Further, the end portions 1823, 1824 of each half 1801, 1802 has a recess 1827, 1828 which is shaped as a quarter of a circle. The two halves are connected by means of the unit locking arrangement where the two quarter circles form a semi-circle recess. This recess is shaped to receive a bottom end portion 1315 of the handle shaft 1307, when the handle shaft 1307 runs through the entire valve member 1302, see Figs 6 and 10.

The handle locking unit 1800 may be provided with a sealing gasket 1 109 dimensioned to fit within the internal surface of the handle locking unit 1800. This sealing gasket 1109 is arranged between the internal surface of the handle locking unit 1800 and the outer surface of the flow pipe 1204 in the assembled state.
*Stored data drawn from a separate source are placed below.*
import Mathlib

/-!
# Hard-core polymer gases: the partition function and Dobrushin's inductive bound

An abstract polymer system (Gruber–Kunz 1971; Kotecký–Preiss 1986; in the set-up of
Fernández–Procacci, Commun. Math. Phys. **274** (2007) 123, §2): a set `P` of *polymers* with a
reflexive symmetric *incompatibility* relation `inc` (`γ ≁ γ'`) and complex activities
`z : P → ℂ`. The partition function of a finite family `Λ` is the sum over its pairwise
compatible subfamilies, `Ξ_Λ(z) = Σ_{Λ' ⊆ Λ compatible} ∏_{γ ∈ Λ'} z γ` (FP07 eq. (2);
Friedli–Velenik Def. 5.2 with `δ ∈ {0, 1}`).

Main result, fully proved (`polymerPartitionFunction_ne_zero_and_ratio_le`, *Dobrushin's criterion*,
condition (r.dob) of FP07 §2; R. L. Dobrushin, *Estimates of semi-invariants for the Ising
model at low temperatures*, Amer. Math. Soc. Transl. (2) **177** (1996) 59–81): if
`μ : P → ℝ`, `μ ≥ 0`, satisfies
`|z γ| ∏_{γ' ≁ γ} (1 + μ γ') ≤ μ γ` for every `γ` (the product over any finite set of polymers
incompatible with `γ`, which may include `γ` itself), then for every finite `Λ`
* `Ξ_Λ(z) ≠ 0`, and
* `|Ξ_{Λ ∖ {γ}}(z) / Ξ_Λ(z)| ≤ 1 + μ γ` for every `γ ∈ Λ`;
hence `|Ξ_{Λ ∖ M} / Ξ_Λ| ≤ ∏_{γ ∈ M} (1 + μ γ) ≤ exp (Σ_{γ ∈ M} μ γ)`
(`norm_polymerPartitionFunction_sdiff_div_le`). The proof is Dobrushin's induction on `#Λ`
("no cluster
expansion"): `Ξ_Λ = Ξ_{Λ∖γ} + z γ · Ξ_{Λ ∖ N(γ)}` (`polymerPartitionFunction_insert`) and the ratio
`Ξ_{Λ∖N(γ)} / Ξ_{Λ∖γ}` is a telescoping product of one-polymer ratios in smaller families.

These ratio bounds are the input for uniform-in-volume estimates of expectations in
convergent expansions (e.g. the strong-coupling expansion of lattice gauge theory,
Osterwalder–Seiler 1978 §3), where `Ξ_{Λ∖M}/Ξ_Λ` is the cost of excluding the polymers
touching a fixed finite region.

## Mathlib anchors

`Set.Pairwise` (with the `Finset`-coercion decidability instance of
`Mathlib/Data/Finset/Pairwise`), `Set.pairwise_insert_of_symm_of_notMem`, `Finset.powerset_insert`,
`Finset.sum_union`, `Finset.sum_image`, `Finset.strongInduction`, `Finset.prod_insert`, `norm_inv`,
`norm_sub_norm_le`.

## References

* R. Fernández, A. Procacci, *Cluster expansion for abstract polymer models. New bounds from an
  old approach*, Commun. Math. Phys. **274** (2007) 123–140, arXiv:math-ph/0605041, §2
  (eqs. (2), (r.dob), (cdg.1), (cdg.3)). [FernandezProcacci2007]
* R. L. Dobrushin, *Estimates of semi-invariants for the Ising model at low temperatures*,
  in: Topics in Statistical and Theoretical Physics, AMS Transl. Ser. 2 **177** (1996) 59–81.
  [Dobrushin1996]
* S. Friedli, Y. Velenik, *Statistical Mechanics of Lattice Systems*, CUP (2017), §5.2
  (Def. 5.2) and Thm. 5.4. [FriedliVelenik2017]
-/

open Finset

namespace Literature.Probability.LatticeModels

variable {P : Type*} [DecidableEq P] (inc : P → P → Prop) [DecidableRel inc]

/-! ## Compatible families and the partition function -/

/-- A finite family of polymers is *compatible* if its distinct members are pairwise
compatible (not `inc`-related): Mathlib's `Set.Pairwise` of the negated relation on the coerced
set (cf. `SimpleGraph.IsIndepSet`). [cite: FernandezProcacci2007, §2] -/
def IsCompatible (A : Finset P) : Prop := (A : Set P).Pairwise fun γ γ' => ¬ inc γ γ'

/-- Compatibility of a finite family is decidable (Mathlib's instance for `Set.Pairwise` on a
coerced `Finset`). [folklore] -/
instance (A : Finset P) : Decidable (IsCompatible inc A) :=
  inferInstanceAs (Decidable ((A : Set P).Pairwise fun γ γ' => ¬ inc γ γ'))

/-- **The polymer partition function** `Ξ_Λ(z) = Σ_{Λ' ⊆ Λ compatible} ∏_{γ ∈ Λ'} z γ` of the
finite family `Λ` with activities `z` (Fernández–Procacci 2007 eq. (2); Friedli–Velenik
Def. 5.2 for hard-core interactions `δ ∈ {0,1}`). [cite: FernandezProcacci2007, eq. (2)] -/
def polymerPartitionFunction (z : P → ℂ) (Λ : Finset P) : ℂ :=
  ∑ A ∈ Λ.powerset, if IsCompatible inc A then ∏ γ ∈ A, z γ else 0

variable {inc}

omit [DecidableEq P] [DecidableRel inc] in
/-- Subfamilies of compatible families are compatible (`Set.Pairwise.mono`). [folklore] -/
theorem IsCompatible.mono {A B : Finset P} (h : IsCompatible inc B) (hAB : A ⊆ B) :
    IsCompatible inc A :=
  Set.Pairwise.mono (Finset.coe_subset.2 hAB) h

omit [DecidableRel inc] in
/-- Adding a polymer compatible with every member keeps a family compatible, and conversely
(`Set.pairwise_insert_of_symm_of_notMem` for the symmetric negated relation). [folklore] -/
theorem isCompatible_insert (hsymm : ∀ γ γ', inc γ γ' → inc γ' γ) {γ : P} {B : Finset P}
    (hγ : γ ∉ B) :
    IsCompatible inc (insert γ B) ↔ IsCompatible inc B ∧ ∀ γ' ∈ B, ¬ inc γ γ' := by
  haveI : Std.Symm (fun γ γ' : P => ¬ inc γ γ') := ⟨fun a b h h' => h (hsymm b a h')⟩
  unfold IsCompatible
  rw [Finset.coe_insert, Set.pairwise_insert_of_symm_of_notMem (Finset.mem_coe.not.2 hγ)]
  simp only [Finset.mem_coe]

/-- `Ξ_∅ = 1`. [folklore] -/
@[simp] theorem polymerPartitionFunction_empty (z : P → ℂ) :
    polymerPartitionFunction inc z ∅ = 1 := by
  simp [polymerPartitionFunction, IsCompatible]

/-- **The one-polymer recursion** `Ξ_{Λ ∪ {γ}} = Ξ_Λ + z γ · Ξ_{{γ' ∈ Λ : γ' ∼ γ}}` for
`γ ∉ Λ`: a compatible subfamily either avoids `γ` or consists of `γ` and a compatible
subfamily of the polymers compatible with `γ` (Dobrushin 1996; Fernández–Procacci 2007 §2).
[cite: FernandezProcacci2007, §2] -/
theorem polymerPartitionFunction_insert (hsymm : ∀ γ γ', inc γ γ' → inc γ' γ) (z : P → ℂ) {γ : P}
    {Λ : Finset P} (hγ : γ ∉ Λ) :
    polymerPartitionFunction inc z (insert γ Λ) =
      polymerPartitionFunction inc z Λ +
        z γ * polymerPartitionFunction inc z (Λ.filter fun γ' => ¬ inc γ γ') := by
  have hdisj : Disjoint Λ.powerset (Λ.powerset.image (insert γ)) := by
    rw [disjoint_left]
    intro A hA hA'
    obtain ⟨B, -, rfl⟩ := mem_image.1 hA'
    exact hγ (mem_powerset.1 hA (mem_insert_self γ B))
  have hinj : Set.InjOn (insert γ) (Λ.powerset : Set (Finset P)) := by
    intro A hA B hB hAB
    have hA' : γ ∉ A := fun h => hγ (mem_powerset.1 (mem_coe.1 hA) h)
    have hB' : γ ∉ B := fun h => hγ (mem_powerset.1 (mem_coe.1 hB) h)
    rw [← erase_insert hA', hAB, erase_insert hB']
  rw [polymerPartitionFunction, powerset_insert, sum_union hdisj, sum_image hinj]
  congr 1
  -- the families containing `γ`
  have hpow : (Λ.filter fun γ' => ¬ inc γ γ').powerset =
      Λ.powerset.filter fun B => ∀ γ' ∈ B, ¬ inc γ γ' := by
    ext B
    simp only [mem_powerset, mem_filter, subset_iff]
    exact ⟨fun h => ⟨fun x hx => (h hx).1, fun x hx => (h hx).2⟩,
      fun h x hx => ⟨h.1 hx, h.2 x hx⟩⟩
  rw [polymerPartitionFunction, hpow, sum_filter, mul_sum]
  refine sum_congr rfl fun B hB => ?_
  have hγB : γ ∉ B := fun h => hγ (mem_powerset.1 hB h)
  by_cases h₁ : ∀ γ' ∈ B, ¬ inc γ γ'
  · have hiff : IsCompatible inc (insert γ B) ↔ IsCompatible inc B :=
      (isCompatible_insert hsymm hγB).trans (and_iff_left h₁)
    rw [if_pos h₁]
    by_cases h₂ : IsCompatible inc B
    · rw [if_pos (hiff.2 h₂), if_pos h₂, prod_insert hγB]
    · rw [if_neg (fun h => h₂ (hiff.1 h)), if_neg h₂, mul_zero]
  · have hnc : ¬ IsCompatible inc (insert γ B) := fun h =>
      h₁ ((isCompatible_insert hsymm hγB).1 h).2
    rw [if_neg hnc, if_neg h₁, mul_zero]

/-- Removing a member: `Ξ_Λ = Ξ_{Λ∖γ} + z γ · Ξ_{{γ' ∈ Λ∖γ : γ' ∼ γ}}` for `γ ∈ Λ`.
[cite: FernandezProcacci2007, §2] -/
theorem polymerPartitionFunction_eq_erase_add (hsymm : ∀ γ γ', inc γ γ' → inc γ' γ) (z : P → ℂ)
    {γ : P}
    {Λ : Finset P} (hγ : γ ∈ Λ) :
    polymerPartitionFunction inc z Λ = polymerPartitionFunction inc z (Λ.erase γ) +
      z γ * polymerPartitionFunction inc z ((Λ.erase γ).filter fun γ' => ¬ inc γ γ') := by
  conv_lhs => rw [← insert_erase hγ]
  exact polymerPartitionFunction_insert hsymm z (notMem_erase γ Λ)

/-! ## Dobrushin's criterion -/

/-- **Dobrushin's criterion for hard-core polymer gases** (Dobrushin 1996; Fernández–Procacci
2007 §2, (r.dob) ⇒ (cdg.3), (cdg.1)). Let `inc` be reflexive and symmetric and let
`μ ≥ 0` satisfy `|z γ| · ∏_{γ' ∈ N} (1 + μ γ') ≤ μ γ` for every `γ` and every finite set `N`
of polymers incompatible with `γ` (possibly containing `γ`). Then for every finite family
`Λ`: `Ξ_Λ(z) ≠ 0`, and `|Ξ_{Λ∖γ}(z) / Ξ_Λ(z)| ≤ 1 + μ γ` for all `γ ∈ Λ`. (Induction on `#Λ`:
`Ξ_Λ / Ξ_{Λ∖γ} = 1 + z γ · Ξ_{Λ∖N(γ)} / Ξ_{Λ∖γ}` with
`|Ξ_{Λ∖N(γ)} / Ξ_{Λ∖γ}| ≤ ∏_{γ' ∈ N(γ)∖γ} (1 + μ γ')`, so the criterion gives
`|Ξ_Λ / Ξ_{Λ∖γ} - 1| ≤ μ γ / (1 + μ γ) < 1`. This is Dobrushin's inductive statement; it is
sharper than what Fernández–Procacci print after (r.dob), namely (cdg.3) `ρ Π ≤ μ` and (cdg.1)
`|log (Ξ_Λ / Ξ_{Λ∖γ})| ≤ |z| Π`, i.e. ratio `≤ e^{μ γ}`.)
[cite: Dobrushin1996, §2 (inductive bound); condition (r.dob) of FernandezProcacci2007 §2] -/
theorem polymerPartitionFunction_ne_zero_and_ratio_le (hrefl : ∀ γ, inc γ γ)
    (hsymm : ∀ γ γ', inc γ γ' → inc γ' γ) (z : P → ℂ) (μ : P → ℝ) (hμ : ∀ γ, 0 ≤ μ γ)
    (hD : ∀ (γ : P) (N : Finset P), (∀ γ' ∈ N, inc γ γ') →
      ‖z γ‖ * ∏ γ' ∈ N, (1 + μ γ') ≤ μ γ)
    (Λ : Finset P) :
    polymerPartitionFunction inc z Λ ≠ 0 ∧
      ∀ γ ∈ Λ, ‖polymerPartitionFunction inc z (Λ.erase γ) / polymerPartitionFunction inc z Λ‖ ≤
        1 + μ γ := by
  induction Λ using Finset.strongInduction with
  | H Λ ih =>
    -- telescoping: removing a set `M` from a proper subfamily `B ⊂ Λ`
    have tele : ∀ B ⊂ Λ, ∀ M : Finset P,
        ‖polymerPartitionFunction inc z (B \ M) / polymerPartitionFunction inc z B‖ ≤
          ∏ γ' ∈ M, (1 + μ γ') := by
      intro B hB M
      induction M using Finset.induction_on with
      | empty => simp [(ih B hB).1]
      | @insert a M ha ihM =>
        have hBM : B \ M ⊂ Λ := lt_of_le_of_lt sdiff_le hB
        have hne : polymerPartitionFunction inc z (B \ M) ≠ 0 := (ih _ hBM).1
        have hstep : ‖polymerPartitionFunction inc z ((B \ M).erase a) /
            polymerPartitionFunction inc z (B \ M)‖ ≤ 1 + μ a := by
          by_cases haB : a ∈ B \ M
          · exact (ih _ hBM).2 a haB
          · rw [erase_eq_of_notMem haB, div_self hne, norm_one]
            linarith [hμ a]
        have heq : polymerPartitionFunction inc z (B \ insert a M) /
              polymerPartitionFunction inc z B =
            polymerPartitionFunction inc z ((B \ M).erase a) /
                polymerPartitionFunction inc z (B \ M) *
              (polymerPartitionFunction inc z (B \ M) / polymerPartitionFunction inc z B) := by
          rw [sdiff_insert, div_mul_div_cancel₀ hne]
        rw [heq, norm_mul, prod_insert ha]
        exact mul_le_mul hstep ihM (norm_nonneg _) (by linarith [hμ a])
    -- the one-polymer step at `γ ∈ Λ`
    have step : ∀ γ ∈ Λ, polymerPartitionFunction inc z (Λ.erase γ) ≠ 0 ∧
        ∃ w : ℂ, ‖w‖ * (1 + μ γ) ≤ μ γ ∧
          polymerPartitionFunction inc z Λ =
            polymerPartitionFunction inc z (Λ.erase γ) * (1 + w) := by
      intro γ hγ
      have hlt : Λ.erase γ ⊂ Λ := erase_ssubset hγ
      have hne : polymerPartitionFunction inc z (Λ.erase γ) ≠ 0 := (ih _ hlt).1
      set M : Finset P := (Λ.erase γ).filter fun γ' => inc γ γ' with hM
      have hfilt : ((Λ.erase γ).filter fun γ' => ¬ inc γ γ') = Λ.erase γ \ M := by
        rw [hM, filter_not]
      refine ⟨hne, z γ * (polymerPartitionFunction inc z (Λ.erase γ \ M) /
        polymerPartitionFunction inc z (Λ.erase γ)),
        ?_, ?_⟩
      · -- Dobrushin's condition at `γ` with the incompatible set `insert γ M`
        have hγM : γ ∉ M := fun h => (notMem_erase γ Λ) (mem_filter.1 h).1
        have hcond := hD γ (insert γ M) (by
          intro γ' hγ'
          rcases mem_insert.1 hγ' with rfl | h
          · exact hrefl _
          · exact (mem_filter.1 h).2)
        rw [prod_insert hγM] at hcond
        have hratio := tele _ hlt M
        have hz : 0 ≤ ‖z γ‖ := norm_nonneg _
        have hprod : 0 ≤ ∏ γ' ∈ M, (1 + μ γ') := prod_nonneg fun γ' _ => by linarith [hμ γ']
        calc ‖z γ * (polymerPartitionFunction inc z (Λ.erase γ \ M) /
                polymerPartitionFunction inc z (Λ.erase γ))‖ * (1 + μ γ)
            = ‖z γ‖ * ‖polymerPartitionFunction inc z (Λ.erase γ \ M) /
                polymerPartitionFunction inc z (Λ.erase γ)‖ *
                (1 + μ γ) := by rw [norm_mul]
          _ ≤ ‖z γ‖ * (∏ γ' ∈ M, (1 + μ γ')) * (1 + μ γ) := by
              gcongr
              · linarith [hμ γ]
          _ = ‖z γ‖ * ((1 + μ γ) * ∏ γ' ∈ M, (1 + μ γ')) := by ring
          _ ≤ μ γ := hcond
      · rw [polymerPartitionFunction_eq_erase_add hsymm z hγ, hfilt]
        field_simp
    refine ⟨?_, fun γ hγ => ?_⟩
    · -- `Ξ_Λ ≠ 0`
      rcases Λ.eq_empty_or_nonempty with rfl | ⟨γ, hγ⟩
      · simp
      · obtain ⟨hne, w, hw, hΛ⟩ := step γ hγ
        rw [hΛ]
        refine mul_ne_zero hne fun h => ?_
        have hw1 : ‖w‖ = 1 := by
          have : w = -1 := by linear_combination h
          rw [this, norm_neg, norm_one]
        rw [hw1, one_mul] at hw
        linarith [hμ γ]
    · -- the ratio bound
      obtain ⟨hne, w, hw, hΛ⟩ := step γ hγ
      have hw_lt : ‖w‖ < 1 := by
        by_contra h
        push Not at h
        have := hμ γ
        nlinarith [norm_nonneg w]
      have hlow : 1 - ‖w‖ ≤ ‖1 + w‖ := by
        have := norm_sub_norm_le (1 : ℂ) (-w)
        simpa [sub_neg_eq_add] using this
      have hpos : 0 < 1 - ‖w‖ := by linarith
      have h1w : 1 + w ≠ 0 := by
        intro h
        rw [h, norm_zero] at hlow
        linarith
      rw [hΛ, div_mul_eq_div_div, div_self hne, one_div, norm_inv]
      calc ‖1 + w‖⁻¹ ≤ (1 - ‖w‖)⁻¹ := inv_anti₀ hpos hlow
        _ ≤ 1 + μ γ := by
            rw [inv_le_iff_one_le_mul₀ hpos]
            nlinarith [hw, hμ γ, norm_nonneg w]

/-- **Excluding a set of polymers**: under Dobrushin's criterion,
`|Ξ_{Λ ∖ M}(z) / Ξ_Λ(z)| ≤ ∏_{γ ∈ M} (1 + μ γ)` for all finite `Λ`, `M` (telescoping the
one-polymer ratios; Fernández–Procacci 2007 §2, "a telescoping argument").
[cite: FernandezProcacci2007, §2] -/
theorem norm_polymerPartitionFunction_sdiff_div_le (hrefl : ∀ γ, inc γ γ)
    (hsymm : ∀ γ γ', inc γ γ' → inc γ' γ) (z : P → ℂ) (μ : P → ℝ) (hμ : ∀ γ, 0 ≤ μ γ)
    (hD : ∀ (γ : P) (N : Finset P), (∀ γ' ∈ N, inc γ γ') →
      ‖z γ‖ * ∏ γ' ∈ N, (1 + μ γ') ≤ μ γ)
    (Λ M : Finset P) :
    ‖polymerPartitionFunction inc z (Λ \ M) / polymerPartitionFunction inc z Λ‖ ≤
      ∏ γ ∈ M, (1 + μ γ) := by
  induction M using Finset.induction_on with
  | empty => simp [(polymerPartitionFunction_ne_zero_and_ratio_le hrefl hsymm z μ hμ hD Λ).1]
  | @insert a M ha ih =>
    have key := polymerPartitionFunction_ne_zero_and_ratio_le hrefl hsymm z μ hμ hD (Λ \ M)
    have hstep : ‖polymerPartitionFunction inc z ((Λ \ M).erase a) /
        polymerPartitionFunction inc z (Λ \ M)‖ ≤ 1 + μ a := by
      by_cases haΛ : a ∈ Λ \ M
      · exact key.2 a haΛ
      · rw [erase_eq_of_notMem haΛ, div_self key.1, norm_one]
        linarith [hμ a]
    have heq : polymerPartitionFunction inc z (Λ \ insert a M) / polymerPartitionFunction inc z Λ =
        polymerPartitionFunction inc z ((Λ \ M).erase a) / polymerPartitionFunction inc z (Λ \ M) *
          (polymerPartitionFunction inc z (Λ \ M) / polymerPartitionFunction inc z Λ) := by
      rw [sdiff_insert, div_mul_div_cancel₀ key.1]
    rw [heq, norm_mul, prod_insert ha]
    exact mul_le_mul hstep ih (norm_nonneg _) (by linarith [hμ a])

/-- The same bound in exponential form, `|Ξ_{Λ∖M} / Ξ_Λ| ≤ exp (Σ_{γ ∈ M} μ γ)`
(`1 + x ≤ eˣ`). [folklore] -/
theorem norm_polymerPartitionFunction_sdiff_div_le_exp (hrefl : ∀ γ, inc γ γ)
    (hsymm : ∀ γ γ', inc γ γ' → inc γ' γ) (z : P → ℂ) (μ : P → ℝ) (hμ : ∀ γ, 0 ≤ μ γ)
    (hD : ∀ (γ : P) (N : Finset P), (∀ γ' ∈ N, inc γ γ') →
      ‖z γ‖ * ∏ γ' ∈ N, (1 + μ γ') ≤ μ γ)
    (Λ M : Finset P) :
    ‖polymerPartitionFunction inc z (Λ \ M) / polymerPartitionFunction inc z Λ‖ ≤
      Real.exp (∑ γ ∈ M, μ γ) := by
  refine (norm_polymerPartitionFunction_sdiff_div_le hrefl hsymm z μ hμ hD Λ M).trans ?_
  rw [Real.exp_sum]
  exact prod_le_prod (fun γ _ => by linarith [hμ γ]) fun γ _ => by
    linarith [Real.add_one_le_exp (μ γ)]


end Literature.Probability.LatticeModels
Figs 14a-f show how to assemble the handle locking unit 1800 to the valve according to one embodiment.

A: Connect the two halves of the handle locking unit,

B: Move the handle locking unit towards the main body of the valve,

C: Move the handle locking unit past the threaded section of the main body, D: Close the two halves of the handle locking unit completely,

E: Place the handle and the handle shaft down to its intended location, and F: Push the handle locking unit towards the handle shaft and the depressed region until the handle locking unit has locked the handle shaft in its position. By using this handle locking unit the valve has been improved even more and by locking the handle shaft in, in this way, vertical forces V can be applied to the handle without moving it and causing problems.

Figs 15a and 15b show in more detail the upper portion of the handle locking unit 1800, where the handle locking unit 1800 actually lock the handle shaft as described above.

It should be recognized that even if the description of the valve focuses on how to solve the problem with e.g. leakage, the valve can be used in any other application, e.g. aseptic and non-aseptic. The described embodiments of the valve provides manufacturing and cost advantages, assembling and operating advantages independent of the actual application of the valve. The valve may preferably be detachable in a way that it is easy to connect or remove the valve if it needs to be replaced, cleaned or fixed

Although the present invention has been described above with reference to specific embodiments, it is not intended to be limited to the specific form set forth herein. Rather, the invention is limited only by the accompanying claims and, other embodiments than the specific above are equally possible within the scope of these appended claims.

In the claims, the term "comprises/comprising" does not exclude the presence of other elements or steps. Furthermore, although individually listed, a plurality of means, elements or method steps may be implemented by e.g. a single unit or processor. Additionally, although individual features may be included in different claims, these may possibly advantageously be combined, and the inclusion in different claims does not imply that a combination of features is not feasible and/or advantageous. In addition, singular references do not exclude a plurality. The terms "a", "an", "first", "second" etc do not preclude a plurality. Reference signs in the claims are provided merely as a clarifying example and shall not be construed as limiting the scope of the claims in any way.